[[ EXERCISE MATERIAL, beginning ]]

import Literature.AlgebraicGeometry.Frobenioids.PadicKummerIsoTransport
import Literature.AlgebraicGeometry.Frobenioids.PadicKummerRemark242Logic
import HarnessLib

/-!
# Frobenioids II, Remark 2.4.2: the unit-wise Frobenius WITNESS — a `Ψ` acting on `μ_N(A)` by the
# `n`-th power acts on `F_N(A)` by `n`, hence is incompatible with the invariant isomorphisms

Proof-only companion (abc-iut cell, layer L1, seat abc-iut-w5-d248; SUBDAG-FrdII-Thm24.md row L26
`UnitwiseFrobeniusWitness`, the WITNESS half — the LOGIC half is abc-iut-w5-d097's
`PadicKummerRemark242Logic.lean`) to abc-iut-L1-t7's `PadicKummerSetting.lean` and abc-iut-L1-d4's
`PadicKummerIsoTransport.lean`. Authored by abc-iut-w5-d248 (gen 2).

S. Mochizuki, *The geometry of Frobenioids II*, Kyushu J. Math. **62** (2008) 401–460, Remark 2.4.2
p. 22 [cite: MochizukiFrdII2008, Rmk 2.4.2 p.22]: "if the `Φᵢ` fail to be fieldwise saturated, then it
is no longer possible in general to conclude that the isomorphism `F_N(A₁) ⥲ F_N(A₂)` is compatible
with the natural isomorphisms `F_N(Aᵢ) ⥲ ℤ/Nℤ`. For instance, when the `Φᵢ` are absolutely primitive,
an example of such a `Ψ` is provided by the unit-wise Frobenius functor of [FrdI], Proposition 2.9,
(ii), which acts on `F_N(Aᵢ)` [relative to the natural isomorphisms `F_N(Aᵢ) ⥲ ℤ/Nℤ`] by raising to
the `ζ`-th power."

What is PROVED here, over the typed interface (`Def22Context`, `Def22Context.Iso`, the CONSTRUCTED
comparison data `Def22Context.Iso.thm24Data` with `isoFN` induced in continuous cohomology):

* (A) `ContinuousCohomology.map φ f n` (Mathlib) is ADDITIVE in the coefficient morphism `f`
  (`Kummer.contMap_add`, `contMap_zero`, `contMap_nsmul`), so the map induced by the identity of
  the group and the coefficient morphism `x ↦ m • x` is `m • 𝟙` (`Kummer.contMap_eq_nsmul_id`);
* (B) for ANY isomorphism `e` of the Definition 2.2 data of `A` with itself which is the identity on
  `Aut_E(A_E)` and acts on `μ_N(A)` by the `n`-th power, the induced `F_N(A) ⥲ F_N(A)` is
  multiplication by `n` (`Def22Context.Iso.isoFN_eq_nsmul`) — hence `e` "acts on `F_N(A)` relative
  to the natural isomorphism `F_N(A) ⥲ ℤ/Nℤ` by raising to the `n`-th power" for EVERY such
  isomorphism `inv` (`actsOnFNByPower_of_muIso_eq_pow`), and is incompatible with `inv` as soon as
  `n ≢ 1 (mod N)` (`invariantIncompatible_of_muIso_eq_pow`, via abc-iut-w5-d097's
  `invariantIncompatible_of_actsOnFNByPower`);
* (C) the WITNESS: if the `n`-th power map of `O^□(A)` is bijective (for `O^□(A) = O^×(A)`, `Φ`
  absolutely primitive: `n` prime to `p` and to the order of the torsion of `O^×(A)`), the
  Definition 2.2 data admit the automorphism "identity on `Aut_C(A)`, `Aut_E(A_E)`, `G`; `u ↦ uⁿ` on
  `O^□(A)`" (`Def22Context.exists_iso_pow`), and its comparison data act on `F_N(A)` by `n` and are
  `InvariantIncompatible` when `n ≢ 1 (mod N)` (`Def22Context.rmk242_witness`,
  `rmk242_witness_invariantIncompatible`); consequently the conclusion of Theorem 2.4 (ii) FAILS
  for these data (`rmk242_witness_not_compatible`).

Honest framing: the context automorphism of (C) is the shadow, on the Definition 2.2 data of ONE
object, of print's unit-wise Frobenius functor ([FrdI] Prop. 2.9 (ii)(a)(c): identity on the base,
`ζ`-th power on `O^×(A)`; tree: `PreFrobenioid.UnitWiseFrobeniusZetaExists`, PROVED
`PreFrobenioid.unitWiseFrobeniusZetaExists`); the derivation of a `Def22Context.Iso` from a
self-equivalence of the `p`-adic Frobenioid CATEGORY is the binding step (`Def22Context` of an
object of abc-iut-L1-t4's `PadicFrd`), not done here. Nothing here concerns [IUTchIII]; no statement
of [FrdII] is restated (the predicates are abc-iut-L1-t7's); typed ≠ proved for the binding.
-/

namespace Literature.AlgebraicGeometry.Frobenioids

open CategoryTheory

/-! ### (A) Additivity of `ContinuousCohomology.map` in the coefficient morphism -/

namespace Kummer

universe u v

section ContMapAdd

variable {k : Type u} [Ring k] [TopologicalSpace k]
variable {G H : Type v} [Group G] [TopologicalSpace G] [IsTopologicalGroup G]
  [Group H] [TopologicalSpace H] [IsTopologicalGroup H]
  {X : TopRep k G} {Y : TopRep k H}

/-- The level maps of the standard resolutions induced by `(φ, f)` are additive in the coefficient
morphism `f` (they are `F ↦ f ∘ F ∘ φ`). [cite: MochizukiFrdII2008, Rmk 2.4.2 p.22] -/
theorem resolutionMap_add (φ : H →ₜ* G) (f g : TopRep.res (φ : H →* G) X ⟶ Y) (i : ℕ) :
    ContinuousCohomology.resolutionMap φ (f + g) i =
      ContinuousCohomology.resolutionMap φ f i + ContinuousCohomology.resolutionMap φ g i := by
  induction i with
  | zero => rfl
  | succ i ih =>
    rw [ContinuousCohomology.resolutionMap_succ, ContinuousCohomology.resolutionMap_succ,
      ContinuousCohomology.resolutionMap_succ, ih]
    ext F x
    rfl

/-- The cochain map on homogeneous cochains induced by `(φ, f)` is additive in `f`.
[cite: MochizukiFrdII2008, Rmk 2.4.2 p.22] -/
theorem cochainsMap_add (φ : H →ₜ* G) (f g : TopRep.res (φ : H →* G) X ⟶ Y) :
    ContinuousCohomology.cochainsMap φ (f + g) =
      ContinuousCohomology.cochainsMap φ f + ContinuousCohomology.cochainsMap φ g := by
  ext i : 1
  rw [HomologicalComplex.add_f_apply, ContinuousCohomology.cochainsMap_f,
    ContinuousCohomology.cochainsMap_f, ContinuousCohomology.cochainsMap_f, resolutionMap_add]
  rfl

/-- The cochain map induced by `(φ, 0)` is zero. [cite: MochizukiFrdII2008, Rmk 2.4.2 p.22] -/
theorem cochainsMap_zero (φ : H →ₜ* G) :
    ContinuousCohomology.cochainsMap φ (0 : TopRep.res (φ : H →* G) X ⟶ Y) = 0 := by
  have h := cochainsMap_add φ (0 : TopRep.res (φ : H →* G) X ⟶ Y) 0
  rw [add_zero] at h
  exact add_eq_left.mp h.symm

/-- **`Hⁿ(G, X) → Hⁿ(H, Y)` is additive in the coefficient morphism**: Mathlib's
`ContinuousCohomology.map φ (f + g) n = map φ f n + map φ g n`.
[cite: MochizukiFrdII2008, Rmk 2.4.2 p.22] -/
theorem contMap_add (φ : H →ₜ* G) (f g : TopRep.res (φ : H →* G) X ⟶ Y) (n : ℕ) :
    ContinuousCohomology.map φ (f + g) n =
      ContinuousCohomology.map φ f n + ContinuousCohomology.map φ g n := by
  simp only [ContinuousCohomology.map, cochainsMap_add, HomologicalComplex.homologyMap_add]

/-- `ContinuousCohomology.map φ 0 n = 0`. [cite: MochizukiFrdII2008, Rmk 2.4.2 p.22] -/
theorem contMap_zero (φ : H →ₜ* G) (n : ℕ) :
    ContinuousCohomology.map φ (0 : TopRep.res (φ : H →* G) X ⟶ Y) n = 0 := by
  simp only [ContinuousCohomology.map, cochainsMap_zero, HomologicalComplex.homologyMap_zero]

/-- `ContinuousCohomology.map φ (m • f) n = m • map φ f n`. [cite: MochizukiFrdII2008, Rmk 2.4.2 p.22] -/
theorem contMap_nsmul (φ : H →ₜ* G) (f : TopRep.res (φ : H →* G) X ⟶ Y) (m n : ℕ) :
    ContinuousCohomology.map φ (m • f) n = m • ContinuousCohomology.map φ f n := by
  induction m with
  | zero => rw [zero_nsmul, zero_nsmul, contMap_zero]
  | succ m ih => rw [succ_nsmul, succ_nsmul, contMap_add, ih]

end ContMapAdd

section ContMapNsmulId

variable {k : Type u} [Ring k] [TopologicalSpace k]
variable {K : Type v} [Group K] [TopologicalSpace K] [IsTopologicalGroup K]

/-- The map on `Hⁿ(K, X)` induced by the identity of `K` and the coefficient morphism `x ↦ m • x`
is `m • 𝟙` (the `m`-analogue of `contMap_eq_id`). [cite: MochizukiFrdII2008, Rmk 2.4.2 p.22] -/
theorem contMap_eq_nsmul_id {X : TopRep k K} (θ : K →ₜ* K) (F : TopRep.res (θ : K →* K) X ⟶ X)
    (hθ : θ = ContinuousMonoidHom.id K) (m : ℕ) (hF : ∀ x : X, F.hom x = m • x) (n : ℕ) :
    ContinuousCohomology.map θ F n = m • 𝟙 _ := by
  subst hθ
  have h2 := contMap_nsmul (X := X) (Y := X) (ContinuousMonoidHom.id K) (𝟙 X) m n
  rw [ContinuousCohomology.map_id] at h2
  convert h2 using 2
  exact TopRep.hom_ext (ContIntertwiningMap.ext (ContinuousLinearMap.ext fun x => hF x))

end ContMapNsmulId

/-- `Mu.val` commutes with powers. [cite: MochizukiFrdII2008, Def 2.1 (i) p.16] -/
theorem Mu.val_pow {N : ℕ} {O : Type} [CommMonoid O] (ζ : Mu N O) (n : ℕ) :
    (ζ ^ n).val = ζ.val ^ n := by
  induction n with
  | zero => rw [pow_zero, pow_zero, Mu.val_one]
  | succ m ih => rw [pow_succ, pow_succ, Mu.val_mul, ih]

end Kummer

/-! ### (B) A context isomorphism acting on `μ_N(A)` by the `n`-th power acts on `F_N(A)` by `n` -/

namespace PadicKummer

open Kummer

namespace Def22Context.Iso

variable {X : Def22Context} (e : Def22Context.Iso X X) (N : ℕ)

/-- If `e` is the identity on `Aut_E(A_E)`, then `isoHA⁻¹` is the identity on `H_A`.
[cite: MochizukiFrdII2008, Rmk 2.4.2 p.22] -/
theorem isoHA_symm_eq_self_of_isoE (hE : ∀ τ : X.AutE, e.isoE τ = τ) (k : X.HA) :
    e.isoHA.symm k = k := by
  apply e.isoHA.injective
  rw [MulEquiv.apply_symm_apply]
  exact Subtype.ext (hE k).symm

/-- **Remark 2.4.2, the mechanism** (p. 22): for an isomorphism `e` of the Definition 2.2 data of `A`
with itself which is the identity on `Aut_E(A_E)` and acts on `μ_N(A)` by the `n`-th power, the induced
isomorphism `F_N(A) ⥲ F_N(A)` of Theorem 2.4 (i) (transport in continuous cohomology
`H²(H_A, μ_N(A))`, then the quotient `F_N(A)`) is multiplication by `n`.
[cite: MochizukiFrdII2008, Rmk 2.4.2 p.22] -/
theorem isoFN_eq_nsmul (n : ℕ) (hE : ∀ τ : X.AutE, e.isoE τ = τ)
    (hμ : ∀ ζ : Mu N X.O, e.muIso N ζ = ζ ^ n) (x : FN X N) :
    e.isoFN N x = n • x := by
  induction x using QuotientAddGroup.induction_on with
  | H y =>
    rw [isoFN_mk]
    have hpush : (e.transportMu N).push 2 = n • 𝟙 _ := by
      rw [InflTransport₂.push]
      exact contMap_eq_nsmul_id _ _
        (ContinuousMonoidHom.ext fun k => e.isoHA_symm_eq_self_of_isoE hE k) n
        (fun z => by
          show Additive.ofMul (e.muIso N (Additive.toMul z)) = n • z
          rw [hμ, ofMul_pow, ofMul_toMul]
          rfl) 2
    rw [hpush]
    rfl

/-- **Remark 2.4.2** (p. 22), "acts on `F_N(Aᵢ)` [relative to the natural isomorphisms
`F_N(Aᵢ) ⥲ ℤ/Nℤ`] by raising to the `ζ`-th power": such an `e` acts on `F_N(A)` by the `n`-th power
relative to EVERY additive isomorphism `F_N(A) ⥲ ℤ/Nℤ`. [cite: MochizukiFrdII2008, Rmk 2.4.2 p.22] -/
theorem actsOnFNByPower_of_muIso_eq_pow (n : ℕ) (hE : ∀ τ : X.AutE, e.isoE τ = τ)
    (hμ : ∀ ζ : Mu N X.O, e.muIso N ζ = ζ ^ n) (inv : FNInvariant X N) :
    ActsOnFNByPower X X N (e.thm24Data N) inv inv (n : ZMod N) := by
  intro x
  show inv.toAddEquiv (e.isoFN N x) = (n : ZMod N) * inv.toAddEquiv x
  rw [e.isoFN_eq_nsmul N n hE hμ, map_nsmul, nsmul_eq_mul]

/-- **Remark 2.4.2** (p. 22): such an `e` with `n ≢ 1 (mod N)` is NOT compatible with the natural
isomorphisms `F_N(A) ⥲ ℤ/Nℤ` (`InvariantIncompatible`). [cite: MochizukiFrdII2008, Rmk 2.4.2 p.22] -/
theorem invariantIncompatible_of_muIso_eq_pow (n : ℕ) (hE : ∀ τ : X.AutE, e.isoE τ = τ)
    (hμ : ∀ ζ : Mu N X.O, e.muIso N ζ = ζ ^ n) (hn : (n : ZMod N) ≠ 1) (inv : FNInvariant X N) :
    InvariantIncompatible X X N (e.thm24Data N) inv inv :=
  invariantIncompatible_of_actsOnFNByPower _ inv inv hn
    (e.actsOnFNByPower_of_muIso_eq_pow N n hE hμ inv)

/-- If `e` acts on `O^□(A)` by the `n`-th power then it acts on `μ_N(A)` by the `n`-th power.
[cite: MochizukiFrdII2008, Rmk 2.4.2 p.22] -/
theorem muIso_eq_pow_of_isoO_eq_pow (n : ℕ) (hO : ∀ x : X.O, e.isoO x = x ^ n) (ζ : Mu N X.O) :
    e.muIso N ζ = ζ ^ n :=
  Mu.ext (Units.ext (by rw [coe_val_muIso, hO, Mu.val_pow, Units.val_pow_eq_pow_val]))

end Def22Context.Iso

/-! ### (C) The witness: the `n`-th power automorphism of the Definition 2.2 data -/

namespace Def22Context

variable (X : Def22Context)

/-- **Remark 2.4.2, the witness on the Definition 2.2 data** (p. 22; [FrdI] Prop. 2.9 (ii)(a)(c): the
unit-wise Frobenius functor is the identity on the base and raises units to the `ζ`-th power): if
the `n`-th power map of `O^□(A)` is bijective, the Definition 2.2 data of `A` admit the automorphism
which is the identity on `Aut_C(A)`, `Aut_E(A_E)`, `G` and `u ↦ uⁿ` on `O^□(A)`.
[cite: MochizukiFrdII2008, Rmk 2.4.2 p.22] -/
theorem exists_iso_pow (n : ℕ) (hn : Function.Bijective fun x : X.O => x ^ n) :
    ∃ e : Def22Context.Iso X X, (∀ x : X.O, e.isoO x = x ^ n) ∧ (∀ τ : X.AutE, e.isoE τ = τ) ∧
      (∀ α : X.AutC, e.isoC α = α) ∧ (∀ g : X.G, e.isoG g = g) :=
  ⟨{ isoC := MulEquiv.refl _
     isoO := MulEquiv.ofBijective (powMonoidHom n : X.O →* X.O) hn
     isoE := MulEquiv.refl _
     isoG := ContinuousMulEquiv.refl _
     res_isoC := fun _ => rfl
     isoO_smul := fun τ x => (smul_pow' τ x n).symm
     outer_isoG := fun _ => rfl
     map_H := (Iso.refl X).map_H
     isGalois_iff := Iff.rfl }, fun _ => rfl, fun _ => rfl, fun _ => rfl, fun _ => rfl⟩

/-- **Remark 2.4.2, the witness** (p. 22): for a context whose `n`-th power map on `O^□(A)` is
bijective, the comparison data of Theorem 2.4 (i) CONSTRUCTED from the `n`-th power automorphism act
on `F_N(A)` — relative to ANY natural isomorphism `F_N(A) ⥲ ℤ/Nℤ` — by raising to the `n`-th power.
[cite: MochizukiFrdII2008, Rmk 2.4.2 p.22] -/
theorem rmk242_witness (N n : ℕ) (hn : Function.Bijective fun x : X.O => x ^ n)
    (inv : FNInvariant X N) :
    ∃ e : Def22Context.Iso X X, (∀ x : X.O, e.isoO x = x ^ n) ∧ (∀ τ : X.AutE, e.isoE τ = τ) ∧
      ActsOnFNByPower X X N (e.thm24Data N) inv inv (n : ZMod N) := by
  obtain ⟨e, hO, hE, -, -⟩ := X.exists_iso_pow n hn
  exact ⟨e, hO, hE, e.actsOnFNByPower_of_muIso_eq_pow N n hE
    (e.muIso_eq_pow_of_isoO_eq_pow N n hO) inv⟩

/-- **Remark 2.4.2, the incompatibility** (p. 22): with `n ≢ 1 (mod N)` the comparison data of the
witness are `InvariantIncompatible` — "the natural isomorphisms `F_N(Aᵢ) ⥲ ℤ/Nℤ` are not, in
general, compatible with the isomorphism `F_N(A₁) ⥲ F_N(A₂)` induced by `Ψ`".
[cite: MochizukiFrdII2008, Rmk 2.4.2 p.22] -/
theorem rmk242_witness_invariantIncompatible (N n : ℕ) (hn : Function.Bijective fun x : X.O => x ^ n)
    (hζ : (n : ZMod N) ≠ 1) (inv : FNInvariant X N) :
    ∃ e : Def22Context.Iso X X, (∀ x : X.O, e.isoO x = x ^ n) ∧ (∀ τ : X.AutE, e.isoE τ = τ) ∧
      InvariantIncompatible X X N (e.thm24Data N) inv inv := by
  obtain ⟨e, hO, hE, h⟩ := X.rmk242_witness N n hn inv
  exact ⟨e, hO, hE, invariantIncompatible_of_actsOnFNByPower _ inv inv hζ h⟩

/-- **Remark 2.4.2, consequence for Theorem 2.4 (ii)** (p. 22: "it is no longer possible in general
to conclude that … is compatible"): for the witness data the compatibility asserted by the conclusion
of Theorem 2.4 (ii) FAILS; in particular `Thm24ii … fs fs …` forces `¬ fs` (such a `Ψ` lives over
non-fieldwise-saturated `Φ`). [cite: MochizukiFrdII2008, Rmk 2.4.2 p.22] -/
theorem rmk242_witness_not_compatible (N n : ℕ) (hn : Function.Bijective fun x : X.O => x ^ n)
    (hζ : (n : ZMod N) ≠ 1) (inv : FNInvariant X N) :
    ∃ e : Def22Context.Iso X X, (∀ x : X.O, e.isoO x = x ^ n) ∧
      (¬ ∀ x : FN X N, inv.toAddEquiv ((e.thm24Data N).isoFN x) = inv.toAddEquiv x) ∧
      ∀ fs : Prop, Thm24ii X X N fs fs (e.thm24Data N) inv inv → ¬ fs := by
  obtain ⟨e, hO, -, h⟩ := X.rmk242_witness_invariantIncompatible N n hn hζ inv
  exact ⟨e, hO, not_thm24ii_conclusion_of_invariantIncompatible _ inv inv h,
    fun fs hii hfs => not_invariantIncompatible_of_thm24ii _ inv inv hii hfs hfs h⟩

end Def22Context

end PadicKummer

end Literature.AlgebraicGeometry.Frobenioids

[[ EXERCISE MATERIAL, end ]]

__PROBLEM DESCRIPTION__. Print exactly the lines from the beginning of the entries through the line with "S. Mochizuki, *The". Output nothing more.

__ANSWER TO THIS TASK__.
import Literature.AlgebraicGeometry.Frobenioids.PadicKummerIsoTransport
import Literature.AlgebraicGeometry.Frobenioids.PadicKummerRemark242Logic
import HarnessLib

/-!
# Frobenioids II, Remark 2.4.2: the unit-wise Frobenius WITNESS — a `Ψ` acting on `μ_N(A)` by the
# `n`-th power acts on `F_N(A)` by `n`, hence is incompatible with the invariant isomorphisms

Proof-only companion (abc-iut cell, layer L1, seat abc-iut-w5-d248; SUBDAG-FrdII-Thm24.md row L26
`UnitwiseFrobeniusWitness`, the WITNESS half — the LOGIC half is abc-iut-w5-d097's
`PadicKummerRemark242Logic.lean`) to abc-iut-L1-t7's `PadicKummerSetting.lean` and abc-iut-L1-d4's
`PadicKummerIsoTransport.lean`. Authored by abc-iut-w5-d248 (gen 2).

S. Mochizuki, *The geometry of Frobenioids II*, Kyushu J. Math. **62** (2008) 401–460, Remark 2.4.2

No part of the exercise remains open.